Stored data |

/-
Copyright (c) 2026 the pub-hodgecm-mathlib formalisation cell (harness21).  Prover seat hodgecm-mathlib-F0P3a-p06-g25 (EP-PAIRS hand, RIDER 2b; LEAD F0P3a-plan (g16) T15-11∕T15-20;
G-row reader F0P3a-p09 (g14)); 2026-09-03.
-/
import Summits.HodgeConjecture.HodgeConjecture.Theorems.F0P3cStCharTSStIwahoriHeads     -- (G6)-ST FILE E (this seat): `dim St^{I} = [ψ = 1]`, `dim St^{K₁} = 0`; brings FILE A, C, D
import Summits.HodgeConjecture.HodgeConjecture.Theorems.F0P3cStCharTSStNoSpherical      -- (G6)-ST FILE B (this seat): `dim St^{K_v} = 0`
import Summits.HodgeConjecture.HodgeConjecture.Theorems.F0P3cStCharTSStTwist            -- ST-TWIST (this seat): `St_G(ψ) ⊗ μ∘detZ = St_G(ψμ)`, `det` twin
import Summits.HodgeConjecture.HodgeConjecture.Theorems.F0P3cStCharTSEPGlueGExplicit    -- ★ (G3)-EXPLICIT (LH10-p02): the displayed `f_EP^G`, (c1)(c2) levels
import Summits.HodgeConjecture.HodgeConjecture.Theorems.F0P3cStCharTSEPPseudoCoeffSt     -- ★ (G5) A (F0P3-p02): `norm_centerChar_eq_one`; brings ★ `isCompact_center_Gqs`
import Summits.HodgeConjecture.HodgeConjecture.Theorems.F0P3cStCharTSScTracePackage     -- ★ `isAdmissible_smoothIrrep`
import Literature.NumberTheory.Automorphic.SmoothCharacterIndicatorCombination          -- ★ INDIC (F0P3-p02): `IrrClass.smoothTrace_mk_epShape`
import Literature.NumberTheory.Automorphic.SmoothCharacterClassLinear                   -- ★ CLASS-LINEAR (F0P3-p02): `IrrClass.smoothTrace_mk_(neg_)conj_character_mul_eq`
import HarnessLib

DIRECTIONS FOR THIS TASK | Wherever a line of the entries holds the string "Literature", copy that line.

WRITTEN ANSWER |
import Literature.NumberTheory.Automorphic.SmoothCharacterIndicatorCombination          -- ★ INDIC (F0P3-p02): `IrrClass.smoothTrace_mk_epShape`
import Literature.NumberTheory.Automorphic.SmoothCharacterClassLinear                   -- ★ CLASS-LINEAR (F0P3-p02): `IrrClass.smoothTrace_mk_(neg_)conj_character_mul_eq`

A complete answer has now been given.